Now, if you’re dipping your toes into the ocean of coding, especially in a language like Rust, you’ll find that handling text data isn’t just about stringing letters together. We’ve got to talk about String
, str
, and those UTF-8 byte arrays—believe me, they're the backbone of text manipulation. It might sound like alphabet soup right now, but hang tight. We're about to unravel this mystery together, making it as easy as pie (or should I say, as simple as 'println!' in Rust?).
So, get your geek hat on, and let’s decode these concepts, pun intended!
Understanding UTF-8
UTF-8 stands for “Unicode Transformation Format — 8 bits”. It is a method for encoding Unicode characters as a sequence of bytes that is both space-efficient and backward compatible with ASCII. Here’s a detailed look at UTF-8 and how it represents data.
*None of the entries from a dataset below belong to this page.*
import Summits.CriticalPhenomena.PercolationContinuityZ3.Theorems.PercNearOneGluingNoHeavyConstsCrossReachMarkerPinnedEventM1
import Summits.CriticalPhenomena.PercolationContinuityZ3.Theorems.PercNearOneGluingNoHeavyConstsSourceLocalFourEventsEdge
import HarnessLib

/-!
# CROSS at the marker `u = z`, marker-pinned class for EDGE up-sets: the three exchanges of the `M₁` certificate, and `M₁ ≥ 0` unconditionally
# (PAPER-2 track (ii), seat `prim-consts-2`, gen 21 — edge-cluster companion of `…ConstsCrossReachMarkerPinnedExchangesM1.lean`)

builds on p205010 (kernel theorem, internal audit signed; external expert review pending).  Support file (`--supports
stmt-CriticalPhenomena-4575`); theorems only, no sorries, standard axioms.  Memo `run/shared/lean/prim/consts/FROM-prim-consts-2-g21-GIBBS-ORBIT.md` §3c.

`…ConstsCrossReachMarkerPinnedEventM1.lean` proves the CROSS member `M₁ ≥ 0` at `u = z` for `F(C_s) = 1_U`, `U ⊆ {s↔y}` an arbitrary configuration
event, from three exchange inequalities `hGa, hGc, hGe`.  This file proves them for `U = {𝒰(C_s)}`, `𝒰` a monotone family of EDGE sets — instances of
`Consts.localEvE_fourEvents` (source sets `{s,y}` / `{s,y}` for `G_a`, `G_c` and `{s,y}` / `{s}` for `G_e`):
* `Consts.pinnedEdge_exchange_Ga` — `(D∩Y∩U∖Z) × T → T' × (D∩Y∩U)`: `μ(s↔y, s↮z, s↮X, U)·μ(T) ≤ μ(T')·μ(s↔y, s↮X, U)`;
* `Consts.pinnedEdge_exchange_Gc` — `(D∩Y∩U∖Z) × (E₁∖U) → (E₁∖Z∖W∖U) × (D∩Y∩U)` (`E₁ = {{s,y}↮X}`);
* `Consts.pinnedEdge_exchange_Ge` — `(D∩Y∩U∖Z) × (D∩Z∖U) → (D∖Z∖U) × (D∩Y∩Z∩U)`;
* `Consts.crossRel_edge_M1_of_markerPinned` — **THEOREM: `P(X',X,X) + P(X,X',X) + P(X,X,X') ≥ 0` (`X' = X ∪ {z}`) for every weighted graph, all
  `s, y, z, X` and every MONOTONE 0/1-valued functional `F` of the open edge cluster with `F(C_s) = 1 ⟹ s↔y`**, unconditionally.
[cite: VandenbergHaggstromKahn2005, Thm. 1.1 and its proof (pp. 3–5), Thm. 1.4 (p. 7) with Remark 1 after Thm. 1.2 (p. 5)]
-/

noncomputable section

namespace Summit.CriticalPhenomena.PercolationContinuityZ3.Theorems

open MeasureTheory Set Finset
open Literature.Probability.LatticeModels (prodBernoulli)
open Literature.Probability.Percolation
open scoped Classical

namespace Consts

variable {V : Type} [DecidableEq V] [Fintype V] (w : Sym2 V → unitInterval)

omit [DecidableEq V] [Fintype V] in
/-- Reachability in the open graph is monotone in the configuration. [folklore] -/
private theorem reach_mono'' {ω ω' : BondConfig V} (h : ω ⊆ ω') {u v : V} (huv : (openGraph ω).Reachable u v) :
    (openGraph ω').Reachable u v :=
  huv.mono (BHK2006.openGraph_le h)

omit [DecidableEq V] [Fintype V] in
/-- The edge-cluster profile at a source. [folklore] -/
private theorem clusterOf_apply'' {S : Finset V} {ω : BondConfig V} {v : V} (hv : v ∈ S) :
    clusterOf S ω v = openEdgeCluster ω v := by
  ext e; exact ⟨fun h => h.2, fun h => ⟨hv, h⟩⟩

omit [DecidableEq V] [Fintype V] in
/-- Reachability read off the edge cluster. [cite: VandenbergHaggstromKahn2005, §1 p. 3] -/
private theorem reach_iff'' (ω : BondConfig V) (v a : V) :
    (a = v ∨ ∃ e ∈ openEdgeCluster ω v, a ∈ e) ↔ (openGraph ω).Reachable v a :=
  (reachable_iff_exists_mem_openEdgeCluster ω v a).symm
Unicode is a comprehensive character encoding system designed to represent text from languages around the world. It’s a universal standard that includes characters, symbols, and emojis, ensuring consistent encoding, representation, and handling of text across different digital platforms and systems. Here’s an in-depth look at Unicode:
Goals of Unicode
- Universality: To provide a unique number (code point) for every character, regardless of platform, program, or language.
- Efficiency: To support the efficient storage and transmission of text.
- Unification: To unify different language encoding schemes, which helps to avoid confusion and errors in text processing.
Code Points and Planes
- Code Points: In Unicode, each character (including letters, symbols, control characters, etc.) is assigned a unique “code point”. A code point is essentially an integer value that maps to a particular character. For example, the character ‘A’ has a code point of U+0041, where “U+” signifies a Unicode code point, and “0041” is a hexadecimal number representing the character.
- Planes: Unicode characters are divided into 17 “planes”, each containing 65,536 code points. The first plane (Plane 0), known as the Basic Multilingual Plane (BMP), contains the most commonly used characters. The other planes (1 through 16) are called “supplementary planes” and include less common, historical, and specialized characters.
Encoding Forms
Unicode defines several encoding forms that determine how code points are mapped into byte sequences:
- UTF-32/UCS-4: A fixed-length encoding using 32 bits for each Unicode code point. It’s simple but not space-efficient because it always uses four bytes, even for ASCII characters that need only one byte.
- UTF-16: A variable-length encoding that uses 2 bytes for characters in the BMP and 4 bytes for characters in the supplementary planes. It’s more space-efficient than UTF-32 but still uses more space than necessary for ASCII characters.
- UTF-8: As explained earlier, UTF-8 is a variable-width encoding that uses 1 to 4 bytes per code point. It’s the most space-efficient for texts primarily composed of ASCII characters, which is why it’s widely used on the internet.
Why do we use UTF-8 and not UTF-16 or UTF-32?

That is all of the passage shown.